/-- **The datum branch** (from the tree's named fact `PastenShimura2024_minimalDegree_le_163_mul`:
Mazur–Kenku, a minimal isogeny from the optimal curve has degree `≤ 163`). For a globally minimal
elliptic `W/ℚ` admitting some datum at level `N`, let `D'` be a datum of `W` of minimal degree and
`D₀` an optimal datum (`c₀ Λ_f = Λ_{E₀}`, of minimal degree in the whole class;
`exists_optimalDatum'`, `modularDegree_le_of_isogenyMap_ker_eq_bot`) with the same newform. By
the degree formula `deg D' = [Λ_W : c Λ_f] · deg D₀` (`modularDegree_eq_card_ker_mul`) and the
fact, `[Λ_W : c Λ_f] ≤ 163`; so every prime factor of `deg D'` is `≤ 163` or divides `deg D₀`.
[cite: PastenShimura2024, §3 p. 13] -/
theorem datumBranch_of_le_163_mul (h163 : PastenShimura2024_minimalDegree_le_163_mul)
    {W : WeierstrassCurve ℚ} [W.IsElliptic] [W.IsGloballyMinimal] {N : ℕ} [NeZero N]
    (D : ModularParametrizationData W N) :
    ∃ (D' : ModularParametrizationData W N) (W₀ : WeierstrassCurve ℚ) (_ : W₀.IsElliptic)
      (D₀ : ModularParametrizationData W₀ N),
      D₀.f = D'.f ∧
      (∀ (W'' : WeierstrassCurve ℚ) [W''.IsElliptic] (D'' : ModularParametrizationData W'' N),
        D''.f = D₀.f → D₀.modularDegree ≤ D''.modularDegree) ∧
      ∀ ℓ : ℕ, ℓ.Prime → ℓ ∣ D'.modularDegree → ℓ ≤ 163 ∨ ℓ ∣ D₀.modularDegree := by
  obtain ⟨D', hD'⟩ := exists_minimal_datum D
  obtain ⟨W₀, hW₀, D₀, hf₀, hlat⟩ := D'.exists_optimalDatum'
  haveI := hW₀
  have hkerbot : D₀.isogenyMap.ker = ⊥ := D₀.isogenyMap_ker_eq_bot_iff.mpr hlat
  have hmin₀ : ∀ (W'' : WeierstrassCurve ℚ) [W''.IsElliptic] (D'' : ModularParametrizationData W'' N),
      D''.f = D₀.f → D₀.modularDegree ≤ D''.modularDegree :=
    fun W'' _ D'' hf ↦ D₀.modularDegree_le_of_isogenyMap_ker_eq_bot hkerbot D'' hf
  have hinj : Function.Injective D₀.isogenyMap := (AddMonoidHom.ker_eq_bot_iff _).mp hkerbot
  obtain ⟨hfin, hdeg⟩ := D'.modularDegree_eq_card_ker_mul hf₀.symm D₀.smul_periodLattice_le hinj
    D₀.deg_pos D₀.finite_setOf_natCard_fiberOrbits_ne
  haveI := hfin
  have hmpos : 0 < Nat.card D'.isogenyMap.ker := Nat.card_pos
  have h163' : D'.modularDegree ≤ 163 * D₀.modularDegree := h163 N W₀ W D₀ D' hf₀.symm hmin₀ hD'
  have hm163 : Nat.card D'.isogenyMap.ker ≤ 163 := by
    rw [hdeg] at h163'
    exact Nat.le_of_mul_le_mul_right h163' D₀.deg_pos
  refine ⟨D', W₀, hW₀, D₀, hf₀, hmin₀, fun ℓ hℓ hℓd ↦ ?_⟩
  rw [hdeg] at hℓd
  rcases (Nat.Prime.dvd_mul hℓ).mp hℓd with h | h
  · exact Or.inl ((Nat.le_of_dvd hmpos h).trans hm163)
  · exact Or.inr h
· · ·
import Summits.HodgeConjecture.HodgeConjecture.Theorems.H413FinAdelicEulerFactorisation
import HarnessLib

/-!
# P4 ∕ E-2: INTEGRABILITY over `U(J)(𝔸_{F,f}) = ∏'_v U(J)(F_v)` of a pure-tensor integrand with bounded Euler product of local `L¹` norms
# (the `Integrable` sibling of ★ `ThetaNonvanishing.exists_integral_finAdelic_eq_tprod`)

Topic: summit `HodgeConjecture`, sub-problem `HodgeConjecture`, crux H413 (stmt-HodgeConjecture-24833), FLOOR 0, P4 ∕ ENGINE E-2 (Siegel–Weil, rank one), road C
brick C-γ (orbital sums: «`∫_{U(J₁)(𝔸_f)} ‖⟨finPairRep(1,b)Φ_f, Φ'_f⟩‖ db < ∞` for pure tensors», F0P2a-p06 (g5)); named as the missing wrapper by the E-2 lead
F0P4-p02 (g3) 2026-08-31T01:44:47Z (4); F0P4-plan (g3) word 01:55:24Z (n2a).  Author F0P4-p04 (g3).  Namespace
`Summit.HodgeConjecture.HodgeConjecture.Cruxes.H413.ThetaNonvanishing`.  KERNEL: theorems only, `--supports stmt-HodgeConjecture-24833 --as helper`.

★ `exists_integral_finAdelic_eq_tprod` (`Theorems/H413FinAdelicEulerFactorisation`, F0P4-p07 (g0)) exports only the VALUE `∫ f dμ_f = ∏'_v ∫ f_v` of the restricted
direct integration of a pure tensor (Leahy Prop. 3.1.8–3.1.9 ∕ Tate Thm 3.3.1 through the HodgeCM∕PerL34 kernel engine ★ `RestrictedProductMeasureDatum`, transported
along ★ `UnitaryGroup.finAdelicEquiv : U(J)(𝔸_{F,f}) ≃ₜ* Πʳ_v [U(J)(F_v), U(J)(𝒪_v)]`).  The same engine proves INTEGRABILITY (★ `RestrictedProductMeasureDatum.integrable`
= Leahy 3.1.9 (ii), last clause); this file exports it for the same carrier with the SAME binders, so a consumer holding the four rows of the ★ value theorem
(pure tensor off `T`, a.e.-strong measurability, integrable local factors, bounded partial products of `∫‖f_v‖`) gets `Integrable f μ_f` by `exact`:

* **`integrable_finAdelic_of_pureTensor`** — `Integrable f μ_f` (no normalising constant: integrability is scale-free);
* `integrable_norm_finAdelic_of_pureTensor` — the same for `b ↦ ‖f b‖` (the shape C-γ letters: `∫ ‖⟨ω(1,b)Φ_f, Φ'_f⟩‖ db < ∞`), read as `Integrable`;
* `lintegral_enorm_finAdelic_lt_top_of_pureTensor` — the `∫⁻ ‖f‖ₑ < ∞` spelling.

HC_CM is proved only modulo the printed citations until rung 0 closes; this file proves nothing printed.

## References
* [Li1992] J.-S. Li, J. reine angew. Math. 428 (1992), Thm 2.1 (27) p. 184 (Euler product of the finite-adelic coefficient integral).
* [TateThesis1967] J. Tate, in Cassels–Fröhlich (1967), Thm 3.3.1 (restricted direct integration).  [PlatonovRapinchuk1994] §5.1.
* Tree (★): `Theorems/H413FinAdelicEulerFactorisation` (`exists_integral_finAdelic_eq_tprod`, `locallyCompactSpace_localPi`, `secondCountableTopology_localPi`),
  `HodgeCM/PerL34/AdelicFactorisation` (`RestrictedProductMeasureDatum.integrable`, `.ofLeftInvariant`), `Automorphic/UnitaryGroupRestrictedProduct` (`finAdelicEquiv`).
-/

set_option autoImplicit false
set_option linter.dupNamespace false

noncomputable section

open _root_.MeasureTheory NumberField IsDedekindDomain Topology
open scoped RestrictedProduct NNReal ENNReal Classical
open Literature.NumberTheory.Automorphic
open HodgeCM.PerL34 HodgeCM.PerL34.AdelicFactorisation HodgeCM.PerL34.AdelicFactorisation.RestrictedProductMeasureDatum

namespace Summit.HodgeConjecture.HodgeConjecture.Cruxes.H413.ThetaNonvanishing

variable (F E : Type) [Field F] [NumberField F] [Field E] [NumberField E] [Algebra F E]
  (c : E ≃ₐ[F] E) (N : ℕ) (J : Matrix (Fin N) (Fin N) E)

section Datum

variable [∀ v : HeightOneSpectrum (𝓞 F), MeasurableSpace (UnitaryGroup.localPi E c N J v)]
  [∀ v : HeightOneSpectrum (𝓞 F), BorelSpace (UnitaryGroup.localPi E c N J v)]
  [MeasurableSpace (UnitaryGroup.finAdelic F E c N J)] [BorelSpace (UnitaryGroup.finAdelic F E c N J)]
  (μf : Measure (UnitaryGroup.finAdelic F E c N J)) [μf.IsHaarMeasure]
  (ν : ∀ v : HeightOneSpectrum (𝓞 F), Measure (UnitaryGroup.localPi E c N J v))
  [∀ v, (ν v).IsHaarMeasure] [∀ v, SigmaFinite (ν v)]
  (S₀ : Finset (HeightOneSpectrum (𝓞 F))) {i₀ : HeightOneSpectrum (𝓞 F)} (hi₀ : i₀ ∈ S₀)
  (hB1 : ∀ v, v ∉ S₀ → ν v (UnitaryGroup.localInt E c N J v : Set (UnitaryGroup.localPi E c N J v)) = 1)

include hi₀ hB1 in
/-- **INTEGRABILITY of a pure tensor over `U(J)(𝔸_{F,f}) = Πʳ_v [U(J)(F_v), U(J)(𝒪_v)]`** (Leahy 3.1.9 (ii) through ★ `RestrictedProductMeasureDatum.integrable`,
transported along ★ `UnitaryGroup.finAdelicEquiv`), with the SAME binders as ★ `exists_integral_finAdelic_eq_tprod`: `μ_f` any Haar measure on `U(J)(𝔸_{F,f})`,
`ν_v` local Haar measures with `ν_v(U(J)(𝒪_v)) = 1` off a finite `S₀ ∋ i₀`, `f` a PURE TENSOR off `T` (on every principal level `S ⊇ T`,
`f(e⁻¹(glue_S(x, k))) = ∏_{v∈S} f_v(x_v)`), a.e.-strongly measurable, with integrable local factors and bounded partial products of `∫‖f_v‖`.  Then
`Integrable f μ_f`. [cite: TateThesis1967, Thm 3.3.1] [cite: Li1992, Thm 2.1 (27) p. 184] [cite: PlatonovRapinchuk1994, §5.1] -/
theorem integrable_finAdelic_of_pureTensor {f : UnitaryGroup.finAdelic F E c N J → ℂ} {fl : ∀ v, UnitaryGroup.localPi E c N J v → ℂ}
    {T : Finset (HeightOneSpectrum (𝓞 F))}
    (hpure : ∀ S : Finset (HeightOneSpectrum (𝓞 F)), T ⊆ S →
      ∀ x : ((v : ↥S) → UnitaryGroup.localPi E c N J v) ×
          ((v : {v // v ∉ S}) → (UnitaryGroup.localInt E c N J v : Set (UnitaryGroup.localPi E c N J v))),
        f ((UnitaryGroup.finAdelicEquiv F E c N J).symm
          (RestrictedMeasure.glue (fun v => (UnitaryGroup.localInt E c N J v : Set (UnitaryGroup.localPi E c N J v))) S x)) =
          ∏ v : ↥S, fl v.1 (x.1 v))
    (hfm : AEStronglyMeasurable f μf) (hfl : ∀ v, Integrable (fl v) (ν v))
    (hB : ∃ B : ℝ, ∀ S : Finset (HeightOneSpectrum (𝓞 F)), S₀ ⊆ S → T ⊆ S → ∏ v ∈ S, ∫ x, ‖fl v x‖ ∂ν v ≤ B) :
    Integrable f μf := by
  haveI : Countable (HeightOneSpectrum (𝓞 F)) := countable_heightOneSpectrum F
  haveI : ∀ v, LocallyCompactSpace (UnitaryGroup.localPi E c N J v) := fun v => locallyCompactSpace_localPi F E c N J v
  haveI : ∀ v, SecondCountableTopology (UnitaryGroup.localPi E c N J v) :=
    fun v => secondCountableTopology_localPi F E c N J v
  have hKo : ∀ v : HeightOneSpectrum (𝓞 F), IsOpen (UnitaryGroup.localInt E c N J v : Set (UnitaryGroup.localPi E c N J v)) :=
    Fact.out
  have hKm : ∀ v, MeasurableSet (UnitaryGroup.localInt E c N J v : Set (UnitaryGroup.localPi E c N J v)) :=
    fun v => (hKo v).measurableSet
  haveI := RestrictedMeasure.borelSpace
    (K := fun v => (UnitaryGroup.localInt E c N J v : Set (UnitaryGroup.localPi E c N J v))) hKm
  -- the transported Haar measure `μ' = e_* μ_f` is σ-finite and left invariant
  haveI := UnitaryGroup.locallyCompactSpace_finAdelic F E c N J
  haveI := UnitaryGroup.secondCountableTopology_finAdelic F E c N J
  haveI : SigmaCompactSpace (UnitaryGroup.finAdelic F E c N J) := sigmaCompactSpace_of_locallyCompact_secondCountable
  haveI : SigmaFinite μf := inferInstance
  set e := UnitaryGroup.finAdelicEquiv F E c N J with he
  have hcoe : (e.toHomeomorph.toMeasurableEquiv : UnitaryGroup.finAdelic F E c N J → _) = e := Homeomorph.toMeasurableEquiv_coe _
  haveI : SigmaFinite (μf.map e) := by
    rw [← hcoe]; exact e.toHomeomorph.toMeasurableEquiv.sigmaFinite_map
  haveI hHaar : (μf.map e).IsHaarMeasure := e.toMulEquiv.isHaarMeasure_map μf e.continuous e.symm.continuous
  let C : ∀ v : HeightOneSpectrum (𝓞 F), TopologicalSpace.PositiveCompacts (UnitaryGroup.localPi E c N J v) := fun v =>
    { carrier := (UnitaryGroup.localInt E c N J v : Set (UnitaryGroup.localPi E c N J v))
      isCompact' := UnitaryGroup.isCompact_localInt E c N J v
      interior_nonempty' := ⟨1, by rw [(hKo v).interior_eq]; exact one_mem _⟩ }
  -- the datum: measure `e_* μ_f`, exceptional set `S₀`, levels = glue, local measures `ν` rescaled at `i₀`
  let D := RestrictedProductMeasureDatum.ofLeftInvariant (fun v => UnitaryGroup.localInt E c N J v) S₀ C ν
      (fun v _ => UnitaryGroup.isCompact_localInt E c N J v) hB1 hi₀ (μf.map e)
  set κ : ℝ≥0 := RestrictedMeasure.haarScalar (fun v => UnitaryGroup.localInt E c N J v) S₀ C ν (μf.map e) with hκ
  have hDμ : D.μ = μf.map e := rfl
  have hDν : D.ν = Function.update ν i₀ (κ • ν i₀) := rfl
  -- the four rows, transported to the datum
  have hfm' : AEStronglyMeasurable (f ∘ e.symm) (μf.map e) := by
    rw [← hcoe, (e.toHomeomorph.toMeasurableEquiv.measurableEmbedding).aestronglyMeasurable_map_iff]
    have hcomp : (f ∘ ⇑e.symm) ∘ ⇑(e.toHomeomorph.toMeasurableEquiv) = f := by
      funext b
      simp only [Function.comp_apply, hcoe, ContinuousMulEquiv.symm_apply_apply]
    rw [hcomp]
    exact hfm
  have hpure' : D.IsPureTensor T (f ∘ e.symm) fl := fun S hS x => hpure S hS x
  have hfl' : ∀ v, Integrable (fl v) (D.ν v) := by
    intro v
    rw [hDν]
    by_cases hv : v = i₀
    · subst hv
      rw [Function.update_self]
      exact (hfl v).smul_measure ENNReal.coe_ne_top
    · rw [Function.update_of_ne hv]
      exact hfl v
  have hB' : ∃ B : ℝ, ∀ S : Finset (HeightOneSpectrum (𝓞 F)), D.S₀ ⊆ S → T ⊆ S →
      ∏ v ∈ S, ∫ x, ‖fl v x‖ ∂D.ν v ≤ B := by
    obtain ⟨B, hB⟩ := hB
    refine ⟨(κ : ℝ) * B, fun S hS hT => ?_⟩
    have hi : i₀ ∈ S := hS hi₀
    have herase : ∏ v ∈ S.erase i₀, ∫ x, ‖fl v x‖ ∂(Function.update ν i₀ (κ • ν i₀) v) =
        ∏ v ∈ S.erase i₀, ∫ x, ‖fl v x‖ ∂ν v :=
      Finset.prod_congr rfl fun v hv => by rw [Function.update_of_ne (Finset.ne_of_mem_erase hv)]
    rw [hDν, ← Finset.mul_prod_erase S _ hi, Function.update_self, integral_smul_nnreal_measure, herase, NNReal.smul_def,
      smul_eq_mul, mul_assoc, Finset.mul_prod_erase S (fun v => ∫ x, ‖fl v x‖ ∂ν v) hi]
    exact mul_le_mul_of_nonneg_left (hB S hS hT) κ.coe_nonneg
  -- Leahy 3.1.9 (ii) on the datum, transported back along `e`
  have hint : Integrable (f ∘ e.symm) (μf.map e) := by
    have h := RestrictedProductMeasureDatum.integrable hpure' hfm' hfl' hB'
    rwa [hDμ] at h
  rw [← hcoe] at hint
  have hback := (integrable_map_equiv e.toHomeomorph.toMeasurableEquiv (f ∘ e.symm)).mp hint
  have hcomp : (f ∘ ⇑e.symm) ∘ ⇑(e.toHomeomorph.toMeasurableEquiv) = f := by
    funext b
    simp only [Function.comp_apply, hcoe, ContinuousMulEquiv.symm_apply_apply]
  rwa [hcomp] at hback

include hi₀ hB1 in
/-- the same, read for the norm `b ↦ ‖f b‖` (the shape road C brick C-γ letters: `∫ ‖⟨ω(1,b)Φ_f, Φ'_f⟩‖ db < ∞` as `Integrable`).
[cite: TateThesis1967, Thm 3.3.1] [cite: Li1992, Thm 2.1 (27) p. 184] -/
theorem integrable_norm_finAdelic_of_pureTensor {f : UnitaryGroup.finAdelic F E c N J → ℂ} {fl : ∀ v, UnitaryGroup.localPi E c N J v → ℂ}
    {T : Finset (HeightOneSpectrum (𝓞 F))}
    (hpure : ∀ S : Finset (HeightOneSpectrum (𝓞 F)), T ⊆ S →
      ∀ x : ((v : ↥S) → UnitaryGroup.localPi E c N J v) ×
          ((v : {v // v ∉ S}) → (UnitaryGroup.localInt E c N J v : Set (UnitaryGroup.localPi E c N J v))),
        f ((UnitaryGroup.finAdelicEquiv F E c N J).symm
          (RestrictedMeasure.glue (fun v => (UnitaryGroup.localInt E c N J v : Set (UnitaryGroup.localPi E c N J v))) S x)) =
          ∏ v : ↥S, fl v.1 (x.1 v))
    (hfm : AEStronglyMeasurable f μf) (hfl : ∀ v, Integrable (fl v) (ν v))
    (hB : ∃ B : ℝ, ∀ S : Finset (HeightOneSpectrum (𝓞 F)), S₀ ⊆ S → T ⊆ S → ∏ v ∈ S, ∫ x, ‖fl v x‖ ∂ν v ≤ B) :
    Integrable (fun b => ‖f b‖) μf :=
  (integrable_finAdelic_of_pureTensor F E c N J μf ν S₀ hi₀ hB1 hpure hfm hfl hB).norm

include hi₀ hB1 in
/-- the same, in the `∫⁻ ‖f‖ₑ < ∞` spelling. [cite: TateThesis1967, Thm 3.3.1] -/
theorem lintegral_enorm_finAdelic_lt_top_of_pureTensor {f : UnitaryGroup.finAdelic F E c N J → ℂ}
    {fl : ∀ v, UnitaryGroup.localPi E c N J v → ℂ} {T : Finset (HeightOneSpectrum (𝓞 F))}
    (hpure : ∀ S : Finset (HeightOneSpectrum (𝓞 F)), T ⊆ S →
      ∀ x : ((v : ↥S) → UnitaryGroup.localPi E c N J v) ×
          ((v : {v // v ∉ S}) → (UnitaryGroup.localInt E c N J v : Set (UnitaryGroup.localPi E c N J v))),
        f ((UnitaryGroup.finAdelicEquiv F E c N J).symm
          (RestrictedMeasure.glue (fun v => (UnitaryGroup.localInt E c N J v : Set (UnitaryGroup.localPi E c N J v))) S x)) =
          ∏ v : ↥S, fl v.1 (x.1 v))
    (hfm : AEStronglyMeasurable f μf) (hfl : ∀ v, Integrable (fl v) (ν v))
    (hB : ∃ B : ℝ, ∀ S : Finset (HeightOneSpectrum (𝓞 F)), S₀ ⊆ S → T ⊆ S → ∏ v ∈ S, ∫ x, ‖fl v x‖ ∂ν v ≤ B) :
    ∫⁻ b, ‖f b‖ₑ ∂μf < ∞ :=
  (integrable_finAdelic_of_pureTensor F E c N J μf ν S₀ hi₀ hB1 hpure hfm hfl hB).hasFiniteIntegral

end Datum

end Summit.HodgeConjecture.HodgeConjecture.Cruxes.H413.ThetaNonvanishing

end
· · ·
[Exercise]
Taking the entries above, restate exactly those lines that fall between the line with "haveI := hW₀" and the line with "fun W'' _ D''", keeping both of those lines too.

[The answer]
  haveI := hW₀
  have hkerbot : D₀.isogenyMap.ker = ⊥ := D₀.isogenyMap_ker_eq_bot_iff.mpr hlat
  have hmin₀ : ∀ (W'' : WeierstrassCurve ℚ) [W''.IsElliptic] (D'' : ModularParametrizationData W'' N),
      D''.f = D₀.f → D₀.modularDegree ≤ D''.modularDegree :=
    fun W'' _ D'' hf ↦ D₀.modularDegree_le_of_isogenyMap_ker_eq_bot hkerbot D'' hf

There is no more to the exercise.